The Taylor diagram is created to study the adaptation between FAO-56 PM ET₀ and estimated ET₀ (Figure 8). As displayed in Figure 8, the C-ELM6, RVM6, and ETR6 models perform quite well. The most accurate model compared to FAO-56 PM ET₀ for the seven stations except Shapinba is the C-ELM6 model. At the Shapinba station, the best model is the ETR6 model. Overall, the C-ELM6 model and Schendel equation yield the highest and lowest accordance, respectively, with the FAO-56 PM standard deviation line.

4. Conclusions

In this study, for the first time, four empirical equations (Hargreaves, Schendel, Irmak, and Romanenko) and three ML models (RVM, C-ELM, and ETR) were established for estimating monthly ET₀ in the JRB. Monthly meteorological datasets including $T_{mean}$, $R_s$, $RH$, and $u_2$ from the seven meteorological stations in this Basin for 1964–2014 were used. Based on the obtained results, some conclusions can be drawn.
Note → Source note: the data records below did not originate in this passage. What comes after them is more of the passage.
/-- **THE EQUATION-MAP TOWER's RE-ENTRANT STEP WITH A SECOND CURRENCY.**  `…SupEquationTowerStep.towerStep`'s data and level-`k`
state verbatim ⟹ the branch `σ_k` with STEP's letters and next first-currency state VERBATIM, AND — quantified AFTER `σ_k`, one branch for
all admissible weights — for every choice of per-level seminorms `p_k` on `X k`, `q_k` on `K k`, nonnegative constants `N^w, B^w, M^w,
C^w_P, C^w_Q` and `c^w` with `C^w_{P_k} M^w_k r_k ≤ c^w_k`, `N^w_k c^w_k < 1`, charts' seminorm letters `p_k(T_k⁻¹(y₁, y₂)) ≤ N^w_k(p_{k+1} y₁ + q_k y₂)`,
blockings' letters `q_k(P_k h) ≤ C^w_{P_k} p_k h`, `p_{k+1}(Q_k h) ≤ C^w_{Q_k} p_k h`, recursions `C^w_{Q_k} B^w_k K^w_k ≤ B^w_{k+1}`,
`C^w_{Q_k}(M^w_k K₁ K^w_k + B^w_k(K^w_k C^w_{P_k} M^w_k K₁ K^w_k)) ≤ M^w_{k+1}` (`K^w_k = N^w_k∕(1 − N^w_k c^w_k)`, `K₁ = (N_k⁻¹ − c_k)⁻¹`) and the
level-`k` second-currency state (`p_k(Eq′ x u) ≤ B^w_k p_k u`, `p_k((Eq′ x − Eq′ x′)u) ≤ M^w_k‖x − x′‖p_k u` on `closedBall 0 r_k`): SRSC's
(W1)–(W3) at level `k` and the next second-currency state at level `k+1`. [folklore] -/
theorem towerStep_weighted [∀ k, CompleteSpace (X k)] [∀ k, Nontrivial (X k)]
    (Q : ∀ k, X k →L[ℝ] X (k + 1)) (Lp : ∀ k, X (k + 1) →L[ℝ] X k) (P : ∀ k, X k →L[ℝ] K k) (ι : ∀ k, K k →L[ℝ] X k)
    (hPι : ∀ k h, ι k (P k h) = h - Lp k (Q k h)) {CP : ℕ → ℝ} (hCP : ∀ k, ‖P k‖ ≤ CP k)
    (𝒬 : ∀ k, X 0 →L[ℝ] X k) (h𝒬 : ∀ k, 𝒬 (k + 1) = (Q k).comp (𝒬 k)) (A₀ : X 0 →L[ℝ] X 0)
    {r B M : ℕ → ℝ} (hr0 : ∀ k, 0 ≤ r k) (hM0 : ∀ k, 0 ≤ M k)
    (T : ∀ k, X k ≃L[ℝ] X (k + 1) × K k) {N c : ℕ → ℝ≥0}
    (hT : ∀ k (𝒮 : X k →L[ℝ] X 0), (𝒬 k).comp 𝒮 = ContinuousLinearMap.id ℝ (X k) →
      (∀ j, j < k → ∀ h, P j (𝒬 j (A₀ (𝒮 h))) = 0) → ∀ h, T k h = (Q k h, P k (𝒬 k (A₀ (𝒮 h)))))
    (hN : ∀ k (y : X (k + 1) × K k), ‖(T k).symm y‖ ≤ N k * ‖y‖) (hcN : ∀ k, c k < (N k)⁻¹)
    (hc : ∀ k, CP k * M k * r k ≤ (c k : ℝ)) (hr : ∀ k, r (k + 1) < ((N k : ℝ)⁻¹ - c k) * r k)
    (hBs : ∀ k, ‖Q k‖ * B k * ((N k : ℝ)⁻¹ - c k)⁻¹ ≤ B (k + 1))
    (hMs : ∀ k, ‖Q k‖ * (M k * ((N k : ℝ)⁻¹ - c k)⁻¹ * ((N k : ℝ)⁻¹ - c k)⁻¹ +
      B k * ((((N k : ℝ)⁻¹ - c k)⁻¹) ^ 2 * (CP k * M k) * ((N k : ℝ)⁻¹ - c k)⁻¹)) ≤ M (k + 1))
    -- the state at level `k`
    (k : ℕ) {Eq : X k → X k} {Eq' : X k → X k →L[ℝ] X k} {𝒮 : X k →L[ℝ] X 0}
    (hE0 : Eq 0 = 0) (hE : ∀ x ∈ closedBall (0 : X k) (r k), HasFDerivAt Eq (Eq' x) x)
    (hB : ∀ x ∈ closedBall (0 : X k) (r k), ‖Eq' x‖ ≤ B k)
    (hM : ∀ x ∈ closedBall (0 : X k) (r k), ∀ x' ∈ closedBall (0 : X k) (r k), ‖Eq' x - Eq' x'‖ ≤ M k * ‖x - x'‖)
    (h𝒮 : (𝒬 k).comp 𝒮 = ContinuousLinearMap.id ℝ (X k))
    (hadm : ∀ j, j < k → ∀ h, P j (𝒬 j (A₀ (𝒮 h))) = 0)
    (hlin : Eq' 0 = (𝒬 k).comp (A₀.comp 𝒮)) :
    ∃ σ : X (k + 1) → X k, σ 0 = 0 ∧
      -- (a) the branch on the closed chart ball
      (∀ w ∈ closedBall (0 : X (k + 1)) (((N k : ℝ)⁻¹ - c k) * r k),
        σ w ∈ closedBall (0 : X k) (r k) ∧ Q k (σ w) = w ∧ P k (Eq (σ w)) = 0 ∧ Eq (σ w) = Lp k (Q k (Eq (σ w)))) ∧
      LipschitzOnWith ((N k)⁻¹ - c k)⁻¹ σ (closedBall (0 : X (k + 1)) (((N k : ℝ)⁻¹ - c k) * r k)) ∧
      (∀ x ∈ closedBall (0 : X k) (r k), P k (Eq x) = 0 → σ (Q k x) = x) ∧
      -- (b) the derivative letters on the open chart ball
      (∀ w ∈ ball (0 : X (k + 1)) (((N k : ℝ)⁻¹ - c k) * r k), DifferentiableAt ℝ σ w ∧
        ‖fderiv ℝ σ w‖ ≤ ((N k : ℝ)⁻¹ - c k)⁻¹ ∧ (Q k).comp (fderiv ℝ σ w) = ContinuousLinearMap.id ℝ (X (k + 1))) ∧
      -- (d) zeros of the next equation lift
      (∀ w ∈ closedBall (0 : X (k + 1)) (((N k : ℝ)⁻¹ - c k) * r k), Q k (Eq (σ w)) = 0 → Eq (σ w) = 0) ∧
      -- THE NEXT STATE at level `k + 1` (first currency, as in STEP)
      Q k (Eq (σ 0)) = 0 ∧
      (∀ w ∈ closedBall (0 : X (k + 1)) (r (k + 1)),
        HasFDerivAt (fun w => Q k (Eq (σ w))) ((Q k).comp ((Eq' (σ w)).comp (fderiv ℝ σ w))) w) ∧
      (∀ w ∈ closedBall (0 : X (k + 1)) (r (k + 1)), ‖(Q k).comp ((Eq' (σ w)).comp (fderiv ℝ σ w))‖ ≤ B (k + 1)) ∧
      (∀ w ∈ closedBall (0 : X (k + 1)) (r (k + 1)), ∀ w' ∈ closedBall (0 : X (k + 1)) (r (k + 1)),
        ‖(Q k).comp ((Eq' (σ w)).comp (fderiv ℝ σ w)) - (Q k).comp ((Eq' (σ w')).comp (fderiv ℝ σ w'))‖ ≤
          M (k + 1) * ‖w - w'‖) ∧
      (𝒬 (k + 1)).comp (𝒮.comp (fderiv ℝ σ 0)) = ContinuousLinearMap.id ℝ (X (k + 1)) ∧
      (∀ j, j < k + 1 → ∀ h, P j (𝒬 j (A₀ ((𝒮.comp (fderiv ℝ σ 0)) h))) = 0) ∧
      (Q k).comp ((Eq' (σ 0)).comp (fderiv ℝ σ 0)) = (𝒬 (k + 1)).comp (A₀.comp (𝒮.comp (fderiv ℝ σ 0))) ∧
      -- THE SECOND CURRENCY — for EVERY choice of per-level seminorm families, letters, recursions and level-`k` second-currency
      -- state, chosen AFTER `σ` (one branch for all admissible weights): (W1) (W2) (W3) at level `k` and THE NEXT SECOND-CURRENCY STATE
      (∀ (p : ∀ j, Seminorm ℝ (X j)) (q : ∀ j, Seminorm ℝ (K j)) (Nw cw Bw Mw CPw CQw : ℕ → ℝ),
        (∀ j, 0 ≤ Nw j) → (∀ j, 0 ≤ Bw j) → (∀ j, 0 ≤ Mw j) → (∀ j, 0 ≤ CPw j) → (∀ j, 0 ≤ CQw j) →
        (∀ j (y₁ : X (j + 1)) (y₂ : K j), p j ((T j).symm (y₁, y₂)) ≤ Nw j * (p (j + 1) y₁ + q j y₂)) →
        (∀ j h, q j (P j h) ≤ CPw j * p j h) → (∀ j h, p (j + 1) (Q j h) ≤ CQw j * p j h) →
        (∀ j, CPw j * Mw j * r j ≤ cw j) → (∀ j, Nw j * cw j < 1) →
        (∀ j, CQw j * Bw j * (Nw j / (1 - Nw j * cw j)) ≤ Bw (j + 1)) →
        (∀ j, CQw j * (Mw j * ((N j : ℝ)⁻¹ - c j)⁻¹ * (Nw j / (1 - Nw j * cw j)) +
          Bw j * (Nw j / (1 - Nw j * cw j) * CPw j * Mw j * ((N j : ℝ)⁻¹ - c j)⁻¹ * (Nw j / (1 - Nw j * cw j)))) ≤ Mw (j + 1)) →
        -- the second-currency state at level `k`
        (∀ x ∈ closedBall (0 : X k) (r k), ∀ u, p k (Eq' x u) ≤ Bw k * p k u) →
        (∀ x ∈ closedBall (0 : X k) (r k), ∀ x' ∈ closedBall (0 : X k) (r k), ∀ u,
          p k ((Eq' x - Eq' x') u) ≤ Mw k * ‖x - x'‖ * p k u) →
        -- (W1) the fibre letter at every background in the closed chart ball
        (∀ w ∈ closedBall (0 : X (k + 1)) (((N k : ℝ)⁻¹ - c k) * r k), ∀ u, Q k u = 0 →
          p k u ≤ Nw k / (1 - Nw k * cw k) * q k (P k (Eq' (σ w) u))) ∧
        -- (W2) the response letter off the origin
        (∀ w ∈ ball (0 : X (k + 1)) (((N k : ℝ)⁻¹ - c k) * r k), ∀ v,
          p k (fderiv ℝ σ w v) ≤ Nw k / (1 - Nw k * cw k) * p (k + 1) v) ∧
        -- (W3) the response's second-currency two-point modulus
        (∀ w ∈ ball (0 : X (k + 1)) (((N k : ℝ)⁻¹ - c k) * r k), ∀ w' ∈ ball (0 : X (k + 1)) (((N k : ℝ)⁻¹ - c k) * r k), ∀ v,
          p k ((fderiv ℝ σ w - fderiv ℝ σ w') v) ≤
            Nw k / (1 - Nw k * cw k) * CPw k * Mw k * ((N k : ℝ)⁻¹ - c k)⁻¹ * (Nw k / (1 - Nw k * cw k)) * ‖w - w'‖ *
              p (k + 1) v) ∧
        -- THE NEXT SECOND-CURRENCY STATE at level `k + 1`
        (∀ w ∈ closedBall (0 : X (k + 1)) (r (k + 1)), ∀ v,
          p (k + 1) ((Q k).comp ((Eq' (σ w)).comp (fderiv ℝ σ w)) v) ≤ Bw (k + 1) * p (k + 1) v) ∧
        (∀ w ∈ closedBall (0 : X (k + 1)) (r (k + 1)), ∀ w' ∈ closedBall (0 : X (k + 1)) (r (k + 1)), ∀ v,
          p (k + 1) (((Q k).comp ((Eq' (σ w)).comp (fderiv ℝ σ w)) - (Q k).comp ((Eq' (σ w')).comp (fderiv ℝ σ w'))) v) ≤
            Mw (k + 1) * ‖w - w'‖ * p (k + 1) v)) := by
  -- the chart at level `k` reads `(Q_k, P_k ∘ Eq′(0))` on the admissible section `𝒮`
  have hTk : ∀ h, T k h = (Q k h, P k ((Eq' 0) h)) := fun h => by
    rw [hT k 𝒮 h𝒮 hadm h, hlin]; rfl
  -- the smallness SIS consumes (first currency): modulus × radius
  have hck : ∀ x ∈ closedBall (0 : X k) (r k), ‖(P k).comp (Eq' x - Eq' 0)‖ ≤ c k := fun x hx =>
    (SupEquationTowerStep.norm_comp_sub_le_of_modulus_closedBall (P k) (hCP k) (hM0 k) (hr0 k) hM hx).trans (hc k)
  -- SRSC at level `k` (SIS re-exported inside; the second currency quantified after `σ`)
  obtain ⟨σ, hσ0, ha, hlip, huniq, hb, -, hc0, hcc, hcm, hd, hW⟩ :=
    SupResponseSecondCurrency.inductiveStep_eq_secondCurrency (Q k) (Lp k) (P k) (ι k) (hPι k) (hCP k) hE0 (hr0 k) hE hB
      (hM0 k) hM (Eq' 0) (T k) hTk (hN k) (hcN k) hck
  -- the next radius sits inside the open chart ball, which is non-empty
  have hsub : closedBall (0 : X (k + 1)) (r (k + 1)) ⊆ ball (0 : X (k + 1)) (((N k : ℝ)⁻¹ - c k) * r k) :=
    closedBall_subset_ball (hr k)
  have h0ball : (0 : X (k + 1)) ∈ ball (0 : X (k + 1)) (((N k : ℝ)⁻¹ - c k) * r k) :=
    mem_ball_self (lt_of_le_of_lt (hr0 (k + 1)) (hr k))
  obtain ⟨-, -, hQD, hPD⟩ := hb 0 h0ball
  refine ⟨σ, hσ0, ha, hlip, huniq, fun w hw => ?_, hd, hc0, fun w hw => (hcc w (hsub hw)).1,
    fun w hw => (hcc w (hsub hw)).2.trans (hBs k),
    fun w hw w' hw' => (hcm w (hsub hw) w' (hsub hw')).trans (mul_le_mul_of_nonneg_right (hMs k) (norm_nonneg _)),
    ?_, ?_, ?_, ?_⟩
  · obtain ⟨h1, h2, h3, -⟩ := hb w hw
    exact ⟨h1, h2, h3⟩
  · -- the next section: `𝒬_{k+1} ∘ 𝒮 ∘ Dσ(0) = Q_k ∘ (𝒬_k ∘ 𝒮) ∘ Dσ(0) = Q_k ∘ Dσ(0) = 1`
    ext v
    rw [h𝒬 k]
    simp only [ContinuousLinearMap.comp_apply, ContinuousLinearMap.id_apply]
    exact SupEquationTowerStep.comp_section_apply (𝒬 k) 𝒮 (Q k) (fderiv ℝ σ 0) h𝒮 hQD v
  · -- admissibility at every `j < k + 1`: below `k` by the state, at `k` by SIS (b) at `w = 0`
    intro j hj h
    rcases Nat.lt_succ_iff_lt_or_eq.1 hj with hj' | rfl
    · exact hadm j hj' (fderiv ℝ σ 0 h)
    · have e : Eq' 0 (fderiv ℝ σ 0 h) = 𝒬 j (A₀ (𝒮 (fderiv ℝ σ 0 h))) := by rw [hlin]; rfl
      have h0 := hPD h
      rw [hσ0, e] at h0
      simpa only [ContinuousLinearMap.comp_apply] using h0
  · -- the next linearisation at the origin is the transported one
    rw [hσ0, hlin, h𝒬 k]
    ext v
    rfl
  · -- THE SECOND CURRENCY, after `σ`
    intro p q Nw cw Bw Mw CPw CQw hNw0 hBw0 hMw0 hCPw0 hCQw0 hTw hCPw hCQw hcw hsmallw hBws hMws hBwk hMwk
    -- the defect SRSC consumes (second currency): modulus × radius
    have hcwk : ∀ x ∈ closedBall (0 : X k) (r k), ∀ u, q k (P k ((Eq' 0 - Eq' x) u)) ≤ cw k * p k u := fun x hx u =>
      (seminorm_defect_le_of_modulus_closedBall (P k) (p k) (q k) (hCPw0 k) (hMw0 k) (hCPw k) hMwk hx u).trans
        (mul_le_mul_of_nonneg_right (hcw k) (apply_nonneg _ _))
    obtain ⟨hW1, hW2, hW3, hW4, hW5⟩ := hW (p k) (p (k + 1)) (q k) (Nw k) (cw k) (Bw k) (Mw k) (CPw k) (CQw k) (hNw0 k)
      (hBw0 k) (hMw0 k) (hCPw0 k) (hCQw0 k) (hTw k) hBwk hMwk (hCPw k) (hCQw k) hcwk (hsmallw k)
    refine ⟨hW1, hW2, hW3, fun w hw v => ?_, fun w hw w' hw' v => ?_⟩
    · -- the next second-currency bound on `closedBall 0 r_{k+1} ⊆ ball 0 ρ_k`
      have h := hW4 w (hsub hw) v
      simp only [ContinuousLinearMap.comp_apply]
      exact h.trans (mul_le_mul_of_nonneg_right (hBws k) (apply_nonneg _ _))
    · -- the next second-currency modulus
      have h := hW5 w (hsub hw) w' (hsub hw') v
      simp only [sub_apply, ContinuousLinearMap.comp_apply]
      refine h.trans ?_
      rw [mul_assoc (Mw (k + 1)), mul_assoc (CQw k * _)]
      exact mul_le_mul_of_nonneg_right (hMws k) (mul_nonneg (norm_nonneg _) (apply_nonneg _ _))
import Summits.AtomisticToContinuum.BoseEinsteinCondensation.Theses.BECInfraredBound
import Summits.AtomisticToContinuum.BoseEinsteinCondensation.Theorems.BECGroundStateSOSIRModeCounting
import Summits.AtomisticToContinuum.BoseEinsteinCondensation.Theorems.BECThomsonPrincipleGDTransferWindowLaw

/-!
# Crux `BecWindowCount` (stmt-AtomisticToContinuum-9015) — ideator-2 sketch (round 1)

Idea `in-tree-counts-homogeneous`: both lattice counts the crux needs are ALREADY PROVED in tree in
HOMOGENEOUS form — `ModeCounting.sum_inv_norm_latticeShell_le_sq` (`Σ_{0<‖k‖∞≤M} 1/‖k‖∞ ≤ 26M²`,
Theorems/BECGroundStateSOSIRModeCounting) and `GDTransfer.DysonDressedWitness.card_latticeShell_le`
(`#((box M) ∖ 0) ≤ 26M³`, Theorems/BECThomsonPrincipleGDTransferWindowLaw). With `M = ⌊K√ρL⌋₊ ≤ K√ρL`
and `(√ρL)³ = √ρ·N` exactly, the window mass is `≤ 26C(K³+K²)√ρ·N` for EVERY `N` — no `N^{2/3}` term,
no eventual-in-`N` absorption. The only new Lean is the currency adapter `window_tsum_le_sum`.
-/

noncomputable section

open Filter
open scoped ENNReal BigOperators

namespace Summit.AtomisticToContinuum.BoseEinsteinCondensation.Cruxes.BecWindowCount.IdeaSketch2

open Literature.MathematicalPhysics.QuantumManyBody.BoseGas
open Summit.AtomisticToContinuum.BoseEinsteinCondensation.Theorems.ModeCounting
  (mem_latticeBox card_latticeBox zero_mem_latticeBox mem_latticeBox_floor_of_norm_le
    sum_inv_norm_latticeShell_le_sq)
open Summit.AtomisticToContinuum.BoseEinsteinCondensation.Cruxes.GDTransfer.DysonDressedWitness
  (card_latticeShell_le)

local notation "box[" M "]" =>
  (Fintype.piFinset fun _ : Fin 3 => Finset.Icc (-((M : ℕ) : ℤ)) ((M : ℕ) : ℤ) :
    Finset (Fin 3 → ℤ))

local notation "ν[" k "]" => ‖(fun i : Fin 3 => (((k : Fin 3 → ℤ) i : ℤ) : ℝ))‖

/-- FIRST LEMMA (the currency adapter): an `ℝ≥0∞` tsum over the crux's window subtype
`{k ≠ 0 ∧ ‖k‖∞ ≤ R}` is dominated by the `Finset` sum over the punctured cube of radius `⌊R⌋₊`
(the window embeds into it by `mem_latticeBox_floor_of_norm_le`; nonnegativity does the rest). -/
theorem window_tsum_le_sum (R : ℝ) (f : (Fin 3 → ℤ) → ℝ≥0∞) :
    ∑' k : {k : Fin 3 → ℤ // k ≠ 0 ∧ ‖(fun j => (k j : ℝ))‖ ≤ R}, f k.1
      ≤ ∑ k ∈ (box[⌊R⌋₊]).erase 0, f k := by
  classical
  set S : Set (Fin 3 → ℤ) := {k | k ≠ 0 ∧ ‖(fun j => (k j : ℝ))‖ ≤ R} with hS
  set F : Finset (Fin 3 → ℤ) := (box[⌊R⌋₊]).erase 0 with hF
  have hSF : S ⊆ (F : Set (Fin 3 → ℤ)) := by
    rintro k ⟨hk0, hkR⟩
    exact Finset.mem_coe.2 (Finset.mem_erase.2 ⟨hk0, mem_latticeBox_floor_of_norm_le hkR⟩)
  calc ∑' k : {k : Fin 3 → ℤ // k ≠ 0 ∧ ‖(fun j => (k j : ℝ))‖ ≤ R}, f k.1
      = ∑' k, S.indicator f k := tsum_subtype S f
    _ ≤ ∑' k, (F : Set (Fin 3 → ℤ)).indicator f k :=
        ENNReal.tsum_le_tsum fun k =>
          Set.indicator_le_indicator_of_subset hSF (fun _ => zero_le) k
    _ = ∑ k ∈ F, f k := (sum_eq_tsum_indicator f F).symm

/-- HOMOGENEOUS WINDOW PROFILE BOUND (replaces birth's `stub_windowLatticeSum` AND makes its
`stub_smallDensityAbsorption` unnecessary): for `R, s ≥ 0`,
`Σ'_{k ≠ 0, ‖k‖∞ ≤ R} (1 + s/‖k‖∞) ≤ 26R³ + 26·s·R²` — both counts from the tree, `⌊R⌋₊ ≤ R`. -/
theorem windowProfile_sum_le {R s : ℝ} (hR : 0 ≤ R) (hs : 0 ≤ s) :
    ∑' k : {k : Fin 3 → ℤ // k ≠ 0 ∧ ‖(fun j => (k j : ℝ))‖ ≤ R},
        ENNReal.ofReal (1 + s / ‖(fun j => (k.1 j : ℝ))‖)
      ≤ ENNReal.ofReal (26 * R ^ 3 + 26 * s * R ^ 2) := by
  classical
  set M : ℕ := ⌊R⌋₊ with hM
  have hMR : (M : ℝ) ≤ R := Nat.floor_le hR
  refine (window_tsum_le_sum R (fun k => ENNReal.ofReal (1 + s / ν[k]))).trans ?_
  rw [← ENNReal.ofReal_sum_of_nonneg (fun k _ => by positivity)]
  refine ENNReal.ofReal_le_ofReal ?_
  calc ∑ k ∈ (box[M]).erase 0, (1 + s / ν[k])
      = ((((box[M]).erase 0).card : ℕ) : ℝ) + s * ∑ k ∈ (box[M]).erase 0, 1 / ν[k] := by
        rw [Finset.sum_add_distrib, Finset.sum_const, nsmul_eq_mul, mul_one, Finset.mul_sum]
        congr 1
        exact Finset.sum_congr rfl fun k _ => by ring
    _ ≤ 26 * (M : ℝ) ^ 3 + s * (26 * (M : ℝ) ^ 2) := by
        gcongr
        · exact card_latticeShell_le M
        · exact sum_inv_norm_latticeShell_le_sq M
    _ ≤ 26 * R ^ 3 + s * (26 * R ^ 2) := by gcongr
    _ = 26 * R ^ 3 + 26 * s * R ^ 2 := by ring

/-- THERMODYNAMIC SCALING, EXACT: with `L = sideLength ρ N = (N/ρ)^{1/3}`, `(√ρ·L)³ = √ρ·N`, so the
homogeneous window bound at `R = K√ρL`, `s = √ρL` is the pure multiple `26(K³+K²)√ρ·N` of `N`. -/
theorem window_scaling {ρ : ℝ} (hρ : 0 < ρ) (K : ℝ) (N : ℕ) :
    26 * (K * Real.sqrt ρ * sideLength ρ N) ^ 3
        + 26 * (Real.sqrt ρ * sideLength ρ N) * (K * Real.sqrt ρ * sideLength ρ N) ^ 2
      = 26 * (K ^ 3 + K ^ 2) * Real.sqrt ρ * N := by
  have hL3 : sideLength ρ N ^ 3 = N / ρ := sideLength_pow_three hρ N
  have hs3 : Real.sqrt ρ ^ 3 = ρ * Real.sqrt ρ := by
    rw [pow_succ, Real.sq_sqrt hρ.le]
  have h3 : (Real.sqrt ρ * sideLength ρ N) ^ 3 = Real.sqrt ρ * N := by
    rw [mul_pow, hs3, hL3]
    field_simp
  calc 26 * (K * Real.sqrt ρ * sideLength ρ N) ^ 3
        + 26 * (Real.sqrt ρ * sideLength ρ N) * (K * Real.sqrt ρ * sideLength ρ N) ^ 2
      = 26 * (K ^ 3 + K ^ 2) * (Real.sqrt ρ * sideLength ρ N) ^ 3 := by ring
    _ = 26 * (K ^ 3 + K ^ 2) * Real.sqrt ρ * N := by rw [h3]; ring

/-- THE CRUX BY NAME along this line (de-risking run of the idea; `ρ₀ := min ρ₀^IR (η/A)²`,
`A = 26(K³+K²)C`; the SAME `δ` and the SAME eventuality as the infrared hypothesis — nothing is
absorbed "eventually in `N`"). -/
theorem becWindowCount_via_inTreeCounts :
    Summit.AtomisticToContinuum.BoseEinsteinCondensation.Theses.BECInfraredBound.BecWindowCount := by
  intro v _hv hIR ε hε hε4 K hK η hη
  obtain ⟨ρ₁, hρ₁, C, hC, H1⟩ := hIR ε hε hε4 K hK
  set A : ℝ := 26 * (K ^ 3 + K ^ 2) * C with hA
  have hA0 : 0 < A := by positivity
  set ρ₂ : ℝ := (η / A) ^ 2 with hρ₂
  have hρ₂0 : 0 < ρ₂ := by positivity
  refine ⟨min ρ₁ ρ₂, lt_min hρ₁ hρ₂0, fun ρ hρ hρlt => ?_⟩
  have hρ1 : ρ < ρ₁ := lt_of_lt_of_le hρlt (min_le_left _ _)
  have hρ2 : ρ < ρ₂ := lt_of_lt_of_le hρlt (min_le_right _ _)
  have hsq : A * Real.sqrt ρ ≤ η := by
    have h1 : Real.sqrt ρ < η / A := by
      calc Real.sqrt ρ < Real.sqrt ρ₂ := Real.sqrt_lt_sqrt hρ.le hρ2
        _ = η / A := by rw [hρ₂, Real.sqrt_sq (by positivity)]
    rw [lt_div_iff₀ hA0] at h1
    linarith
  filter_upwards [H1 ρ hρ hρ1] with N hN
  obtain ⟨δ, hδ, HΨ⟩ := hN
  refine ⟨δ, hδ, fun Ψ hΨ => ?_⟩
  have hL0 : 0 ≤ sideLength ρ N := sideLength_nonneg hρ.le N
  have hs0 : 0 ≤ Real.sqrt ρ * sideLength ρ N := by positivity
  have hR0 : 0 ≤ K * Real.sqrt ρ * sideLength ρ N := by positivity
  have hpt := fun k : {k : Fin 3 → ℤ // k ≠ 0 ∧ ‖(fun j => (k j : ℝ))‖ ≤
      K * Real.sqrt ρ * sideLength ρ N} => HΨ Ψ hΨ k.1 k.2.1 k.2.2
  refine (ENNReal.tsum_le_tsum hpt).trans ?_
  have hmul : ∀ k : {k : Fin 3 → ℤ // k ≠ 0 ∧ ‖(fun j => (k j : ℝ))‖ ≤
      K * Real.sqrt ρ * sideLength ρ N},
      ENNReal.ofReal (C * (1 + Real.sqrt ρ * sideLength ρ N / ‖(fun j => (k.1 j : ℝ))‖))
        = ENNReal.ofReal C *
          ENNReal.ofReal (1 + Real.sqrt ρ * sideLength ρ N / ‖(fun j => (k.1 j : ℝ))‖) :=
    fun k => ENNReal.ofReal_mul hC.le
  rw [tsum_congr hmul, ENNReal.tsum_mul_left]
  calc ENNReal.ofReal C * ∑' k : {k : Fin 3 → ℤ // k ≠ 0 ∧ ‖(fun j => (k j : ℝ))‖ ≤
          K * Real.sqrt ρ * sideLength ρ N},
          ENNReal.ofReal (1 + Real.sqrt ρ * sideLength ρ N / ‖(fun j => (k.1 j : ℝ))‖)
      ≤ ENNReal.ofReal C * ENNReal.ofReal (26 * (K * Real.sqrt ρ * sideLength ρ N) ^ 3
          + 26 * (Real.sqrt ρ * sideLength ρ N) * (K * Real.sqrt ρ * sideLength ρ N) ^ 2) := by
        gcongr
        exact windowProfile_sum_le hR0 hs0
    _ = ENNReal.ofReal (C * (26 * (K ^ 3 + K ^ 2) * Real.sqrt ρ * N)) := by
        rw [← ENNReal.ofReal_mul hC.le, window_scaling hρ K N]
    _ ≤ ENNReal.ofReal (η * N) := by
        refine ENNReal.ofReal_le_ofReal ?_
        calc C * (26 * (K ^ 3 + K ^ 2) * Real.sqrt ρ * N) = (A * Real.sqrt ρ) * N := by
              rw [hA]; ring
          _ ≤ η * N := mul_le_mul_of_nonneg_right hsq (Nat.cast_nonneg N)

end Summit.AtomisticToContinuum.BoseEinsteinCondensation.Cruxes.BecWindowCount.IdeaSketch2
Firstly, $R_s$ and $T_{mean}$ were considered to have significant effects on ET₀, especially under humid conditions. $RH$ and $u_2$ produced less meaningful results when used separately. Nevertheless, adding $RH$ and $u_2$ to $R_s$ or $T_{mean}$ improved the accuracy for estimating monthly ET₀.

Secondly, four empirical equations (Hargreaves, Schendel, Irmak, and Romanenko) had acceptable estimation accuracy. The Hargreaves equation was the best empirical equation in the JRB. However, all ML models had more accurate results compared to empirical equations. Therefore, it can be confirmed that the RVM, C-ELM, and ETR models are efficient methods to get satisfactory results for estimating monthly ET₀. The RVM and ETR models showed similar ability. The C-ELM performed better than the RVM and ETR models. Moreover, the C-ELM6 model, which uses $T_{mean}$, $R_s$, $RH$, and $u_2$ as inputs, produced the best estimates.

Finally, this study conclusively substantiated the effectiveness and generalization performance of ML techniques (RVM, C-ELM, and ETR) for modeling and forecasting ET₀, which was also the first attempt to investigate the JRB with a subtropical humid monsoon climate. Nevertheless, under other climatic conditions, the applicability and validity of these advanced regression techniques remain to be investigated. More importantly, with the development of remote sensing techniques, using satellite remote sensing datasets combined with meteorological datasets needs to be studied to further improve the accuracy of ML models.